==== Data extracts ====
import Summits.HodgeConjecture.HodgeConjecture.Theorems.R90S3HPacketTypeHomogeneitySteinberg
import HarnessLib

/-!
# R90 · S3 · hand p05 §T3 — TYPE HOMOGENEITY of Rogawski `H_v`-packets, irreducible-principal-series type: such packets are singletons

R90-TF SLAB (brief v2 1f40d54518340a35), section S3, dealer R90-C12-plan (g0); hand p05 RE-SCOPED by RULING S3-R3 «ORBIT HOMOGENEITY» (R90 bus
2026-09-04T15:50:18Z, 15:56:37Z: «the irreducible-PS analogue (conjugate of a constituent of an irreducible `cmPrincipalSeries … (torusCharPair …)` is a constituent
of an irreducible one)»); seat K2E1-p11 (g3); crux H413 = `stmt-HodgeConjecture-24833`, route `HCCMUnconditional`, lane `--supports … --as helper`.  Third file
of the homogeneity series (★ §T1 `R90S3HPacketTypeHomogeneity`, ★ §T2 `R90S3HPacketTypeHomogeneitySteinberg`, ★ PS-SIMIL-TRANSPORT `R90S3PrincipalSeriesSimilTransport`).

T3 SPELLING OF RECORD (FILE D `R90_S3_EndoExpansionByTypeD.lean` `stub_R90_S3_endoExpansion_indPS`, typ1 v1, dealer 16:07:19Z W3): member-level,
`∃ χ₂ χ₁, IsOpen ker χ₁ ∧ (cmPrincipalSeriesH L v χ₂ χ₁).IsIrreducible ∧ σ.IsConstituentOf (cmPrincipalSeriesH L v χ₂ χ₁)`.

THE MATHEMATICS.  `ρ = O ⊠ χ` (S4-B `IsRogPacketH`), `σ = c ⊠ χ ∈ ρ` a constituent of the IRREDUCIBLE `i_H(χ₂ ⊠ χ₁′)`.  By ★ §T2's rigidity
`eq_of_boxChar_isConstituentOf_twist`, `χ₁′ = χ`; every member `τ = (c ∘ Ad T) ⊠ χ` (★ `u2SimilConj_symm∕_trans`) is again a constituent of `i_H(χ₂ ⊠ χ)` (★
PS-SIMIL-TRANSPORT `boxChar_comap_simil_isConstituentOf_cmPrincipalSeriesH_iff`), and an irreducible representation has at most one constituent (★
`IsConstituentOf.eq_of_isIrreducible`): `τ = σ`.  So **irreducible-PS packets are singletons** [Rogawski1990, §11.1 p. 161: «`ρ` consists of one element unless …»],
and every member is of type T3 with the SAME `(χ₂, χ₁)`.  NAME-SHAPE (CONVENTIONS §2): `IsRogPacketH` and the T3 spelling unfolded byte for byte; by-import probe at HOME.

* (T3) `eq_singleton_of_mem_of_indPS`, `indPS_of_mem_of_exists`.

HONEST LABEL: HC_CM is proved only modulo the 7 printed citations (2 remaining named inputs: hLiu418 = stmt-HodgeConjecture-24832, h413 = stmt-HodgeConjecture-24833)
until rung 0 closes; sorry-free local representation theory, no printed theorem of Ch. 13 discharged; REL ≠ ★ ≠ BUILT.

## References
* [Rogawski1990] J. D. Rogawski, *Automorphic Representations of Unitary Groups in Three Variables*, Ann. of Math. Stud. 123 (1990): §11.1 p. 161, Prop. 11.1.1 (b);
  §12.1 pp. 171–172; §12.2 p. 173.
* [BushnellHenniart2006] C. J. Bushnell, G. Henniart, *The Local Langlands Conjecture for GL(2)*, Grundlehren 335 (2006), §1.1, §9.1.
-/

set_option autoImplicit false
-- the mandated namespace repeats the single-problem summit's segment (`HodgeConjecture.HodgeConjecture`)
set_option linter.dupNamespace false

noncomputable section

open NumberField IsDedekindDomain
open scoped Matrix MatrixGroups
open Literature.NumberTheory.Automorphic Literature.NumberTheory.Automorphic.UnitaryGroup

namespace Summit.HodgeConjecture.HodgeConjecture.R90.S3

section CM

variable (L : Type) [Field L] [NumberField L] [IsCMField L] (v : HeightOneSpectrum (𝓞 ↥(maximalRealSubfield L)))

set_option maxHeartbeats 400000 in
/-- **(T3, sharp form) a Rogawski `H_v`-packet containing a constituent of an IRREDUCIBLE `i_H(χ₂ ⊠ χ₁)` is the singleton of that member** (FILE D's T3 spelling,
unfolded): rigidity `χ₁′ = χ`, PS-SIMIL-TRANSPORT, and «an irreducible representation has at most one constituent».
[cite: Rogawski1990, §11.1 p. 161; §12.1 pp. 171–172; §12.2 p. 173] [cite: BushnellHenniart2006, §1.1] -/
theorem eq_singleton_of_mem_of_indPS
    (ρ : Finset (IrrClass ((cmDatum L 2 (Matrix.of fun i j : Fin 2 => if i.val + j.val + 1 = 2 then (1 : L) else 0)).Local v ×
      (cmDatum L 1 (Matrix.of fun i j : Fin 1 => if i.val + j.val + 1 = 1 then (1 : L) else 0)).Local v)))
    (hρ : ∃ (O : Finset (IrrClass ((cmDatum L 2 (Matrix.of fun i j : Fin 2 => if i.val + j.val + 1 = 2 then (1 : L) else 0)).Local v)))
        (χ : (cmDatum L 1 (Matrix.of fun i j : Fin 1 => if i.val + j.val + 1 = 1 then (1 : L) else 0)).Local v →* ℂˣ)
        (hχ : IsOpen ((χ.ker : Subgroup ((cmDatum L 1 (Matrix.of fun i j : Fin 1 => if i.val + j.val + 1 = 1 then (1 : L) else 0)).Local v)) :
          Set ((cmDatum L 1 (Matrix.of fun i j : Fin 1 => if i.val + j.val + 1 = 1 then (1 : L) else 0)).Local v))),
        (∃ σ : IrrClass ((cmDatum L 2 (Matrix.of fun i j : Fin 2 => if i.val + j.val + 1 = 2 then (1 : L) else 0)).Local v),
          σ.IsAdmissible ∧ ∀ c, c ∈ O ↔
            ∃ (T : GL (Fin 2) (LocalRing L v)) (a : LocalRing L v) (ha : IsUnit a)
              (h : formCongr (conjLocal L (IsCMField.complexConj L) v) T
                  ((Matrix.of fun i j : Fin 2 => if i.val + j.val + 1 = 2 then (1 : L) else 0).map (algebraMap L (LocalRing L v))) =
                a • (Matrix.of fun i j : Fin 2 => if i.val + j.val + 1 = 2 then (1 : L) else 0).map (algebraMap L (LocalRing L v))),
              c = IrrClass.comap (cmDatumLocalCongr L v T ha h) σ) ∧
        ρ = O.map ⟨IrrClass.boxChar χ hχ, IrrClass.boxChar_injective χ hχ⟩)
    {σ : IrrClass ((cmDatum L 2 (Matrix.of fun i j : Fin 2 => if i.val + j.val + 1 = 2 then (1 : L) else 0)).Local v ×
      (cmDatum L 1 (Matrix.of fun i j : Fin 1 => if i.val + j.val + 1 = 1 then (1 : L) else 0)).Local v)}
    (hσ : σ ∈ ρ)
    (h3 : ∃ (χ₂ : ↥(torusU (conjLocal L (IsCMField.complexConj L) v) (cmLocalForm L 2 v)) →* ℂˣ)
        (χ₁ : (cmDatum L 1 (Matrix.of fun i j : Fin 1 => if i.val + j.val + 1 = 1 then (1 : L) else 0)).Local v →* ℂˣ),
        IsOpen ((χ₁.ker : Subgroup ((cmDatum L 1 (Matrix.of fun i j : Fin 1 => if i.val + j.val + 1 = 1 then (1 : L) else 0)).Local v)) :
          Set ((cmDatum L 1 (Matrix.of fun i j : Fin 1 => if i.val + j.val + 1 = 1 then (1 : L) else 0)).Local v)) ∧
        (cmPrincipalSeriesH L v χ₂ χ₁).IsIrreducible ∧ σ.IsConstituentOf (cmPrincipalSeriesH L v χ₂ χ₁)) :
    ρ = {σ} := by
  obtain ⟨O, χ, hχ, ⟨σ₀, -, hO⟩, rfl⟩ := hρ
  obtain ⟨c, hcO, hc⟩ := Finset.mem_map.1 hσ
  change IrrClass.boxChar χ hχ c = σ at hc
  subst hc
  obtain ⟨χ₂, χ₁', -, hirr, hmem⟩ := h3
  -- (1) the twisting character of the principal series IS the packet's box character
  obtain rfl : χ = χ₁' := (eq_of_boxChar_isConstituentOf_twist c hχ hmem).symm
  haveI := hirr
  -- (2) every member is a constituent of the same irreducible `i_H(χ₂ ⊠ χ)`, hence equal to `σ`
  refine Finset.eq_singleton_iff_unique_mem.2 ⟨hσ, fun τ hτ => ?_⟩
  obtain ⟨c', hc'O, rfl⟩ := Finset.mem_map.1 hτ
  change IrrClass.boxChar χ hχ c' = IrrClass.boxChar χ hχ c
  have hrel := Summit.HodgeConjecture.HodgeConjecture.R90.S4.u2SimilConj_trans L v
    (Summit.HodgeConjecture.HodgeConjecture.R90.S4.u2SimilConj_symm L v ((hO c).1 hcO)) ((hO c').1 hc'O)
  obtain ⟨T, a, ha, h, rfl⟩ := hrel
  exact ((boxChar_comap_simil_isConstituentOf_cmPrincipalSeriesH_iff L v T ha h χ₂ χ hχ c).2 hmem).eq_of_isIrreducible hmem

/-- **(T3-homogeneity, the dealer's shape) if SOME member of a Rogawski `H_v`-packet is a constituent of an irreducible `i_H(χ₂ ⊠ χ₁)` (FILE D's T3 spelling),
EVERY member is** (immediate from the sharp form). [cite: Rogawski1990, §11.1 p. 161; §12.1 pp. 171–172] -/
theorem indPS_of_mem_of_exists
    (ρ : Finset (IrrClass ((cmDatum L 2 (Matrix.of fun i j : Fin 2 => if i.val + j.val + 1 = 2 then (1 : L) else 0)).Local v ×
      (cmDatum L 1 (Matrix.of fun i j : Fin 1 => if i.val + j.val + 1 = 1 then (1 : L) else 0)).Local v)))
    (hρ : ∃ (O : Finset (IrrClass ((cmDatum L 2 (Matrix.of fun i j : Fin 2 => if i.val + j.val + 1 = 2 then (1 : L) else 0)).Local v)))
        (χ : (cmDatum L 1 (Matrix.of fun i j : Fin 1 => if i.val + j.val + 1 = 1 then (1 : L) else 0)).Local v →* ℂˣ)
        (hχ : IsOpen ((χ.ker : Subgroup ((cmDatum L 1 (Matrix.of fun i j : Fin 1 => if i.val + j.val + 1 = 1 then (1 : L) else 0)).Local v)) :
          Set ((cmDatum L 1 (Matrix.of fun i j : Fin 1 => if i.val + j.val + 1 = 1 then (1 : L) else 0)).Local v))),
        (∃ σ : IrrClass ((cmDatum L 2 (Matrix.of fun i j : Fin 2 => if i.val + j.val + 1 = 2 then (1 : L) else 0)).Local v),
          σ.IsAdmissible ∧ ∀ c, c ∈ O ↔
            ∃ (T : GL (Fin 2) (LocalRing L v)) (a : LocalRing L v) (ha : IsUnit a)
              (h : formCongr (conjLocal L (IsCMField.complexConj L) v) T
                  ((Matrix.of fun i j : Fin 2 => if i.val + j.val + 1 = 2 then (1 : L) else 0).map (algebraMap L (LocalRing L v))) =
                a • (Matrix.of fun i j : Fin 2 => if i.val + j.val + 1 = 2 then (1 : L) else 0).map (algebraMap L (LocalRing L v))),
              c = IrrClass.comap (cmDatumLocalCongr L v T ha h) σ) ∧
        ρ = O.map ⟨IrrClass.boxChar χ hχ, IrrClass.boxChar_injective χ hχ⟩)
    (hex : ∃ σ ∈ ρ, ∃ (χ₂ : ↥(torusU (conjLocal L (IsCMField.complexConj L) v) (cmLocalForm L 2 v)) →* ℂˣ)
        (χ₁ : (cmDatum L 1 (Matrix.of fun i j : Fin 1 => if i.val + j.val + 1 = 1 then (1 : L) else 0)).Local v →* ℂˣ),
        IsOpen ((χ₁.ker : Subgroup ((cmDatum L 1 (Matrix.of fun i j : Fin 1 => if i.val + j.val + 1 = 1 then (1 : L) else 0)).Local v)) :
          Set ((cmDatum L 1 (Matrix.of fun i j : Fin 1 => if i.val + j.val + 1 = 1 then (1 : L) else 0)).Local v)) ∧
        (cmPrincipalSeriesH L v χ₂ χ₁).IsIrreducible ∧ σ.IsConstituentOf (cmPrincipalSeriesH L v χ₂ χ₁)) :
    ∀ σ ∈ ρ, ∃ (χ₂ : ↥(torusU (conjLocal L (IsCMField.complexConj L) v) (cmLocalForm L 2 v)) →* ℂˣ)
        (χ₁ : (cmDatum L 1 (Matrix.of fun i j : Fin 1 => if i.val + j.val + 1 = 1 then (1 : L) else 0)).Local v →* ℂˣ),
        IsOpen ((χ₁.ker : Subgroup ((cmDatum L 1 (Matrix.of fun i j : Fin 1 => if i.val + j.val + 1 = 1 then (1 : L) else 0)).Local v)) :
          Set ((cmDatum L 1 (Matrix.of fun i j : Fin 1 => if i.val + j.val + 1 = 1 then (1 : L) else 0)).Local v)) ∧
        (cmPrincipalSeriesH L v χ₂ χ₁).IsIrreducible ∧ σ.IsConstituentOf (cmPrincipalSeriesH L v χ₂ χ₁) := by
  obtain ⟨σ, hσ, h3⟩ := hex
  have hρσ := eq_singleton_of_mem_of_indPS L v ρ hρ hσ h3
  intro τ hτ
  rw [hρσ, Finset.mem_singleton] at hτ
  rw [hτ]
  exact h3

end CM

end Summit.HodgeConjecture.HodgeConjecture.R90.S3

end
====
• What is required:
In the lines above, spot each one that contains the word "cite" and copy it.

• Result for this task:
[cite: Rogawski1990, §11.1 p. 161; §12.1 pp. 171–172; §12.2 p. 173] [cite: BushnellHenniart2006, §1.1] -/
EVERY member is** (immediate from the sharp form). [cite: Rogawski1990, §11.1 p. 161; §12.1 pp. 171–172] -/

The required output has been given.